Deutsche Oberklasse-Autos sind weltweit gefragt wie nie: Mercedes, BMW, Audi und Porsche haben im ersten Halbjahr jeweils mehr Fahrzeuge verkauft als in der ersten Hälfte 2017.

Zusammen erreichten sie einen Marktanteil von rund 80 Prozent - und das liege auch an ihren Innovationen, sagte Experte Stefan Bratzel von der Fachhochschule Bergisch-Gladbach am Donnerstag.

Bei den Verkaufszahlen hat Mercedes-Benz weiter klar die Nase vorn, vor allem dank der Nachfrage im größten Automarkt China. Während es für die Stuttgarter in Europa und den USA im ersten Halbjahr etwas schlechter lief, legte ihr Absatz in China um 16 Prozent zu. Mit 340.000 verkauften Autos waren sie dort weit vor Audi und BMW.

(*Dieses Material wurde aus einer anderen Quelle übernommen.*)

import Summits.RiemannHypothesis.RiemannHypothesis.Theorems.UniversalFactorLaplaceLoopholeInterlacing

/-!
# RiemannHypothesis / UniversalFactor — the sign criterion against the loophole

Route `RiemannHypothesis/UniversalFactor`, target `LaplaceLoophole` (stmt-RiemannHypothesis-2575). The
consumable form of `UniversalFactor.not_three_zeros_of_zeroFree`
(`UniversalFactorLaplaceLoopholeInterlacing.lean`) for the certified computations of the medium window
(`MediumKernelNoGo`, `LehmerPointNoGo`) and for the band-limit argument of the narrow window
(`NarrowKernelNoGo`):

* `UniversalFactor.exists_zero_deBruijnH_zero_of_mul_re_neg` — a sign change of the real function
  `x ↦ H_0(x) = ξ(1/2 + ix/2)/8` between `u ≤ v` produces a zero of `H_0` in `[u, v]` (IVT);
* **`UniversalFactor.not_hasOnlyRealZeros_of_sign_changes`** — if `F_a = deBruijnHDiv (1 + u²/a²)`
  (`a > 0`) has no zero on `[α, β]` while `H_0` changes sign three times there
  (`H_0(x₀)H_0(x₁) < 0`, `H_0(x₁)H_0(x₂) < 0`, `H_0(x₂)H_0(x₃) < 0` at `α ≤ x₀ < x₁ < x₂ < x₃ ≤ β`),
  then `F_a` has a non-real zero.

So refuting `X(a)` for a given `a` costs: one interval on which `F_a` is certified zero-free (e.g.
`F_a > 0` by interval arithmetic on the convolution `F_a = H_0 ∗ (a/2)e^{−a|·|}`) and four signs of
Hardy's `Z` (`H_0(2t) = −(1/16)(t² + 1/4)π^{−1/4}|Γ(1/4 + it/2)| Z(t)`).
-/

noncomputable section

namespace Summit.RiemannHypothesis.RiemannHypothesis.Theorems

open Set Complex
open Literature.NumberTheory.LFunctions
open Summit.RiemannHypothesis.RiemannHypothesis.Theses

/-- `H_0` is real on the real axis. [folklore] -/
theorem UniversalFactor.deBruijnH_zero_ofReal_im (x : ℝ) : (deBruijnH 0 x).im = 0 := by
  rw [← deBruijnHDiv_one']
  exact deBruijnHDiv_ofReal_im _ x

/-- `x ↦ Re H_0(x)` is continuous on `ℝ`. [folklore] -/
theorem UniversalFactor.continuous_re_deBruijnH_zero_ofReal :
    Continuous fun x : ℝ => (deBruijnH 0 x).re :=
  Complex.continuous_re.comp
    ((differentiable_deBruijnH_holds 0).continuous.comp Complex.continuous_ofReal)

/-- **IVT for `H_0` on the real axis**: if `Re H_0(u) · Re H_0(v) < 0` with `u ≤ v` then `H_0` has a
zero in `[u, v]`, and it is neither `u` nor `v`. [folklore] -/
theorem UniversalFactor.exists_zero_deBruijnH_zero_of_mul_re_neg {u v : ℝ} (huv : u ≤ v)
    (hs : (deBruijnH 0 u).re * (deBruijnH 0 v).re < 0) :
    ∃ x : ℝ, u < x ∧ x < v ∧ deBruijnH 0 x = 0 := by
  have hcont := UniversalFactor.continuous_re_deBruijnH_zero_ofReal.continuousOn (s := Icc u v)
  have hzero_of_re : ∀ x : ℝ, (deBruijnH 0 x).re = 0 → deBruijnH 0 x = 0 := fun x hx =>
    Complex.ext (by simpa using hx) (by simpa using UniversalFactor.deBruijnH_zero_ofReal_im x)
  have hu0 : (deBruijnH 0 u).re ≠ 0 := fun h => by rw [h, zero_mul] at hs; exact lt_irrefl _ hs
  have hv0 : (deBruijnH 0 v).re ≠ 0 := fun h => by rw [h, mul_zero] at hs; exact lt_irrefl _ hs
  obtain ⟨x, hxI, hx0⟩ : ∃ x ∈ Icc u v, (deBruijnH 0 x).re = 0 := by
    rcases mul_neg_iff.1 hs with ⟨hu, hv⟩ | ⟨hu, hv⟩
    · exact intermediate_value_Icc' huv hcont ⟨hv.le, hu.le⟩
    · exact intermediate_value_Icc huv hcont ⟨hu.le, hv.le⟩
  refine ⟨x, lt_of_le_of_ne hxI.1 ?_, lt_of_le_of_ne hxI.2 ?_, hzero_of_re x hx0⟩
  · rintro rfl; exact hu0 hx0
  · rintro rfl; exact hv0 hx0

/-- **The sign criterion** (route `UniversalFactor`, against the target `LaplaceLoophole`): let
`a > 0` and `α ≤ x₀ < x₁ < x₂ < x₃ ≤ β`. If `F_a = deBruijnHDiv (1 + u²/a²)` has no zero on `[α, β]`
and `H_0 = ξ(1/2 + ix/2)/8` changes sign on each of `[x₀, x₁]`, `[x₁, x₂]`, `[x₂, x₃]`, then `F_a`
has a non-real zero. (IVT gives three zeros of `H_0` in `[α, β]`, impossible under `X(a)` by
`UniversalFactor.not_three_zeros_of_zeroFree`.) [folklore] -/
theorem UniversalFactor.not_hasOnlyRealZeros_of_sign_changes {a : ℝ} (ha : 0 < a)
    {α β x₀ x₁ x₂ x₃ : ℝ} (h0 : α ≤ x₀) (h01 : x₀ < x₁) (h12 : x₁ < x₂) (h23 : x₂ < x₃)
    (h3 : x₃ ≤ β)
    (hs₁ : (deBruijnH 0 x₀).re * (deBruijnH 0 x₁).re < 0)
    (hs₂ : (deBruijnH 0 x₁).re * (deBruijnH 0 x₂).re < 0)
    (hs₃ : (deBruijnH 0 x₂).re * (deBruijnH 0 x₃).re < 0)
    (hF : ∀ x ∈ Icc α β, deBruijnHDiv (fun u : ℝ => 1 + u ^ 2 / a ^ 2) x ≠ 0) :
    ¬ HasOnlyRealZeros (deBruijnHDiv fun u : ℝ => 1 + u ^ 2 / a ^ 2) := by
  intro hX
  obtain ⟨z₁, hz₁l, hz₁r, hz₁⟩ := UniversalFactor.exists_zero_deBruijnH_zero_of_mul_re_neg h01.le hs₁
  obtain ⟨z₂, hz₂l, hz₂r, hz₂⟩ := UniversalFactor.exists_zero_deBruijnH_zero_of_mul_re_neg h12.le hs₂
  obtain ⟨z₃, hz₃l, hz₃r, hz₃⟩ := UniversalFactor.exists_zero_deBruijnH_zero_of_mul_re_neg h23.le hs₃
  exact UniversalFactor.not_three_zeros_of_zeroFree ha hX hF
    ⟨h0.trans hz₁l.le, by linarith⟩ ⟨by linarith, hz₃r.le.trans h3⟩
    (hz₁r.trans hz₂l) (hz₂r.trans hz₃l) hz₁ hz₂ hz₃

/-- The sign criterion in the route's inlined notation (the target's function verbatim). [folklore] -/
theorem UniversalFactor.not_hasOnlyRealZeros_laplace_of_sign_changes {a : ℝ} (ha : 0 < a)
    {α β x₀ x₁ x₂ x₃ : ℝ} (h0 : α ≤ x₀) (h01 : x₀ < x₁) (h12 : x₁ < x₂) (h23 : x₂ < x₃)
    (h3 : x₃ ≤ β)
    (hs₁ : (deBruijnH 0 x₀).re * (deBruijnH 0 x₁).re < 0)
    (hs₂ : (deBruijnH 0 x₁).re * (deBruijnH 0 x₂).re < 0)
    (hs₃ : (deBruijnH 0 x₂).re * (deBruijnH 0 x₃).re < 0)
    (hF : ∀ x ∈ Icc α β,
      (∫ u in Set.Ioi (0:ℝ), ((deBruijnPhi u / (1 + u ^ 2 / a ^ 2) : ℝ) : ℂ) *
        Complex.cos ((x : ℂ) * u)) ≠ 0) :
    ¬ HasOnlyRealZeros (fun z : ℂ => ∫ u in Set.Ioi (0:ℝ),
        ((deBruijnPhi u / (1 + u ^ 2 / a ^ 2) : ℝ) : ℂ) * Complex.cos (z * u)) :=
  UniversalFactor.not_hasOnlyRealZeros_of_sign_changes ha h0 h01 h12 h23 h3 hs₁ hs₂ hs₃ hF

end Summit.RiemannHypothesis.RiemannHypothesis.Theorems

Insgesamt wuchs der Mercedes-Benz-Absatz von Januar bis Juni um 3,9 Prozent auf 1,19 Millionen Autos. Treiber war die E-Klasse. BMW legte bei seiner Kernmarke um 2,0 Prozent zu und verkaufte 1,06 Millionen Wagen. Im Gegensatz zu den Konkurrenten aus Stuttgart und Ingolstadt steigerten die Münchner ihren Absatz sowohl in China als auch in Europa und den USA.

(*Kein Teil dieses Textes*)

import Summits.Ventures.PackingBounds.ThreePointCert.T26Agg1
import Summits.Ventures.PackingBounds.ThreePointCert.CheckDim3

/-!
# Tammes θ(26) ≤ arccos(7373/10000) (A(3, 7373/10000) ≤ 25): kernel validation of the blocks of (i') and of the `FI` expansion (part 9)

Framing: lottery ticket; floor = certified bounds/negative ranges. Venture `PackingBounds` (cell
`pub-packcert`), three-point SDP family. Integer data of a feasible point of the Bachoc–Vallentin
semidefinite program (n = 3, s = 7373/10000, degree d = 10, Bachoc–Vallentin
multiplier set = cell mode sym2), derived by `cert2lean_s2.py` (sdp gen 5 fork of cert2lean_lp.py) from the exact rational certificate
`sdp-n3-d10-s7373-10000-sym2f-lpclient-v1.json` of the cell (exact verifier #1 + verifier #2 of the other seat), in the units of the kernel
checker `ThreePointCert.Check` + `CheckSym2` (soundness `card_le_of_cert3S2`); Gram factors offset-encoded for the
Kronecker-packed chunk validation `ThreePointCert.CheckKron` (emitter `emitleanS2.py` = lp gen 3 emitleanK.py). Generated file: plain
lists of integers / monomials.
-/

namespace Summit.Ventures.PackingBounds.ThreePointCert.T26

open Literature.Geometry.DiscreteGeometry Literature.Geometry.DiscreteGeometry.PolyCert PolyCert.SPoly

set_option maxRecDepth 100000 in
set_option maxHeartbeats 0 in
/-- `FI` expansion on `S²` (Chebyshev kernels `QI3`), blocks [6] (kernel, trie residual). -/
theorem okF_7 : FchunkOK3 T26.cert.d [FBlk.mk 6 T26.fw6] T26.dFc6 T26.dFc7 = true := by
  decide +kernel

end Summit.Ventures.PackingBounds.ThreePointCert.T26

Audi erzielte auf den ersten Blick den größten Zuwachs - der Verkauf legte um 4,5 Prozent auf 950.000 Autos zu. Allerdings verdankte die VW-Tochter das vor allem der Normalisierung ihrer Auslieferungen in China, die im ersten Halbjahr 2017 noch massiv eingebrochen waren.

Tatsächlich hatte Audi im ersten Halbjahr 2016 bereits mehr Autos verkauft als gegenwärtig. Die VW-Tochter Porsche dagegen setzte 131.000 Sport- und Geländewagen ab, ein Plus von drei Prozent.

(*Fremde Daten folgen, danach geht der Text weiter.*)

import Summits.FinalStateConjecture.FinalStateConjecture.Theorems.ZeroEnergyKerrOrBombZeroEnergyRigidityStubFuturePresentationPieces
import Literature.Geometry.Lorentzian.StationaryOrbitRelation

/-!
# Crux `HawkingExtensionIsKerr` (stmt-FinalStateConjecture-17840) — ideator 2: PROOF of the first
# lemma `CollarSandwich` of card `horizon-anchored-causal-sandwich`

Every point of the d.o.c. is chronologically sandwiched between two points of any non-empty
`T`-invariant subset `N ⊆ doc` (the collar anchors): `I^±(M_ext) = I^±(T·y)` for `y ∈ M_ext`
(`chronologicalFuture/Past_eq_of_invariant`, landed helpers of p115302) and flow-invariance of `≪`
(`IsKillingField.flow_mem_chronologicalFuture_flow_iff`).
-/

noncomputable section

set_option linter.dupNamespace false

namespace Summit.FinalStateConjecture.FinalStateConjecture.Cruxes.HawkingExtensionIsKerr.SketchIdeator2

open Set Function Literature.Geometry.Lorentzian LorentzianMetric
open Summit.FinalStateConjecture.FinalStateConjecture.Theorems.ZeroEnergyRigidity.GlobalHorizonKillingField
open scoped Manifold Topology

/-- **`CollarSandwich` (card `horizon-anchored-causal-sandwich`, first lemma), proved.**
For a non-empty subset `N ⊆ ⟨⟨M_ext⟩⟩` invariant under the stationary flow, every `p ∈ ⟨⟨M_ext⟩⟩`
satisfies `q₁ ≪ p ≪ q₂` for some `q₁, q₂ ∈ N`. Chruściel–Costa 2008, §3 (proof of Lemma 3.5:
`I^±` of an invariant part of `M_ext`); O'Neill 1983, Ch. 9, Prop. 9.23 (flows of Killing fields are
isometries) and Ch. 14, p. 402 (transitivity of `≪`). -/
theorem collarSandwich_proof :
    ∀ (𝓑 : StationaryAFBlackHole.{0}) [𝓑.metric.HasLeviCivita] (N : Set 𝓑.carrier),
      N ⊆ 𝓑.doc → N.Nonempty →
      (∀ δ : ℝ → 𝓑.carrier, IsMIntegralCurve δ 𝓑.killing → δ 0 ∈ N → ∀ s, δ s ∈ N) →
      ∀ p ∈ 𝓑.doc, ∃ q₁ ∈ N, ∃ q₂ ∈ N,
        p ∈ 𝓑.metric.chronologicalFuture 𝓑.timeOrientation {q₁} ∧
        p ∈ 𝓑.metric.chronologicalPast 𝓑.timeOrientation {q₂} := by
  intro 𝓑 _ N hN hne hinv p hp
  obtain ⟨q, hq⟩ := hne
  have hqdoc : q ∈ 𝓑.doc := hN hq
  obtain ⟨θ, hθ, hθ0, hθadd, hθX, -, -, hMext, -⟩ := 𝓑.exists_stationary_flow
  have hK : 𝓑.metric.IsKillingField 𝓑.killing := 𝓑.isStationaryKilling.isKillingField
  have hθ2 : ContMDiff (𝓘(ℝ, ℝ).prod (𝓡 4)) (𝓡 4) 2 θ := hθ.of_le (WithTop.coe_le_coe.mpr le_top)
  have hK1 : ContMDiff (𝓡 4) (𝓡 4).tangent 1
      (fun x ↦ (⟨x, 𝓑.killing x⟩ : TangentBundle (𝓡 4) 𝓑.carrier)) :=
    hK.contMDiff.of_le (WithTop.coe_le_coe.mpr le_top)
  -- the orbit `T·y` of a point `y ∈ M_ext`: inside `M_ext`, flow-invariant
  have horb_sub : ∀ y ∈ 𝓑.Mext, Set.range (fun t ↦ θ (t, y)) ⊆ 𝓑.Mext := by
    rintro y hy _ ⟨t, rfl⟩
    rw [← hMext t]
    exact mem_image_of_mem _ hy
  have horb_inv : ∀ y : 𝓑.carrier, ∀ δ : ℝ → 𝓑.carrier, IsMIntegralCurve δ 𝓑.killing →
      δ 0 ∈ Set.range (fun t ↦ θ (t, y)) → ∀ s, δ s ∈ Set.range (fun t ↦ θ (t, y)) := by
    rintro y δ hδ ⟨t₀, ht₀⟩ s
    simp only at ht₀
    refine ⟨s + t₀, ?_⟩
    show θ (s + t₀, y) = δ s
    rw [← hθadd s t₀ y, ht₀, ← eq_flow_of_isMIntegralCurve hK1 hθX hθ0 hδ s]
  -- the `T`-translates of the anchor `q` stay in `N`
  have hθq : ∀ s, θ (s, q) ∈ N :=
    fun s ↦ hinv (fun t ↦ θ (t, q)) (hθX q) (by rw [hθ0]; exact hq) s
  -- (1) future anchor: `q ≪ y₁ ∈ M_ext`, `p ∈ I⁺(M_ext) = I⁺(T·y₁)`, so `θₛ q ≪ θₛ y₁ ≪ p`
  obtain ⟨y₁, hy₁, γ₁, a₁, b₁, hab₁, hγ₁, hγ₁a, hγ₁b⟩ := hqdoc.2
  have hqy₁ : q ∈ 𝓑.metric.chronologicalPast 𝓑.timeOrientation {y₁} :=
    ⟨y₁, rfl, γ₁, a₁, b₁, hab₁, hγ₁, hγ₁a, hγ₁b⟩
  have hy₁q : y₁ ∈ 𝓑.metric.chronologicalFuture 𝓑.timeOrientation {q} :=
    mem_chronologicalFuture_of_mem_chronologicalPast hqy₁
  have hp1 : p ∈ 𝓑.metric.chronologicalFuture 𝓑.timeOrientation (Set.range fun t ↦ θ (t, y₁)) := by
    rw [FuturePresentation.chronologicalFuture_eq_of_invariant 𝓑 (horb_sub y₁ hy₁)
      ⟨θ (0, y₁), 0, rfl⟩ (horb_inv y₁)]
    exact hp.1
  rw [LorentzianMetric.chronologicalFuture_eq_biUnion] at hp1
  simp only [mem_iUnion, exists_prop, Set.mem_range] at hp1
  obtain ⟨_, ⟨s₁, rfl⟩, hps₁⟩ := hp1
  have h1 : θ (s₁, y₁) ∈ 𝓑.metric.chronologicalFuture 𝓑.timeOrientation {θ (s₁, q)} :=
    (hK.flow_mem_chronologicalFuture_flow_iff hθ2 hθ0 hθadd hθX s₁).2 hy₁q
  have hp₁ : p ∈ 𝓑.metric.chronologicalFuture 𝓑.timeOrientation {θ (s₁, q)} :=
    mem_chronologicalFuture_trans h1 hps₁
  -- (2) past anchor: `M_ext ∋ y₂ ≪ q`, `p ∈ I⁻(M_ext) = I⁻(T·y₂)`, so `p ≪ θₛ y₂ ≪ θₛ q`
  obtain ⟨y₂, hy₂, γ₂, a₂, b₂, hab₂, hγ₂, hγ₂a, hγ₂b⟩ := hqdoc.1
  have hqy₂ : q ∈ 𝓑.metric.chronologicalFuture 𝓑.timeOrientation {y₂} :=
    ⟨y₂, rfl, γ₂, a₂, b₂, hab₂, hγ₂, hγ₂a, hγ₂b⟩
  have hy₂q : y₂ ∈ 𝓑.metric.chronologicalPast 𝓑.timeOrientation {q} :=
    mem_chronologicalPast_of_mem_chronologicalFuture hqy₂
  have hp2 : p ∈ 𝓑.metric.chronologicalPast 𝓑.timeOrientation (Set.range fun t ↦ θ (t, y₂)) := by
    rw [FuturePresentation.chronologicalPast_eq_of_invariant 𝓑 (horb_sub y₂ hy₂)
      ⟨θ (0, y₂), 0, rfl⟩ (horb_inv y₂)]
    exact hp.2
  have hp2' : p ∈ 𝓑.metric.chronologicalFuture 𝓑.timeOrientation.reverse
      (Set.range fun t ↦ θ (t, y₂)) := hp2
  rw [LorentzianMetric.chronologicalFuture_eq_biUnion] at hp2'
  simp only [mem_iUnion, exists_prop, Set.mem_range] at hp2'
  obtain ⟨_, ⟨s₂, rfl⟩, hps₂⟩ := hp2'
  have h2 : θ (s₂, y₂) ∈ 𝓑.metric.chronologicalPast 𝓑.timeOrientation {θ (s₂, q)} :=
    (hK.flow_mem_chronologicalFuture_flow_iff (τ := 𝓑.timeOrientation.reverse)
      hθ2 hθ0 hθadd hθX s₂).2 hy₂q
  have hp₂ : p ∈ 𝓑.metric.chronologicalPast 𝓑.timeOrientation {θ (s₂, q)} :=
    mem_chronologicalPast_trans h2 hps₂
  exact ⟨θ (s₁, q), hθq s₁, θ (s₂, q), hθq s₂, hp₁, hp₂⟩

end Summit.FinalStateConjecture.FinalStateConjecture.Cruxes.HawkingExtensionIsKerr.SketchIdeator2

end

Audis Ausblick ist durchwachsen. „Wir erwarten ein forderndes, aber auch spannendes zweites Halbjahr mit weiteren Modellwechseln und der Vorstellung unseres ersten rein elektrischen Modells“, sagte der kommissarische Vorstandschef Bram Schot. Der wichtige A6 steht vor dem Verkaufsstart, aber Audi hat Probleme mit der Umstellung und Zulassung seiner Autos auf das neue Abgas-Messverfahren WLTP. Ab September dürfen in Europa nur noch Autos mit WLTP-Zulassung verkauft werden. Der Test soll den Abgasausstoß realistischer abbilden.

BMW ist hier optimistischer. Die Umstellung auf WLTP sei größtenteils abgeschlossen, berichtete Vertriebschef Pieter Nota. Mit dem Hochlauf der Produktion des SUV-Modells X3 in China und Südafrika könne man die große Kundennachfrage jetzt besser bedienen. „Damit sollte sich das zweite Halbjahr zunehmend positiv entwickeln“, sagte Nota. Mercedes-Benz erwartet im zweiten Halbjahr Rückenwind von den erneuerten Volumenmodellen der A- und der C-Klasse.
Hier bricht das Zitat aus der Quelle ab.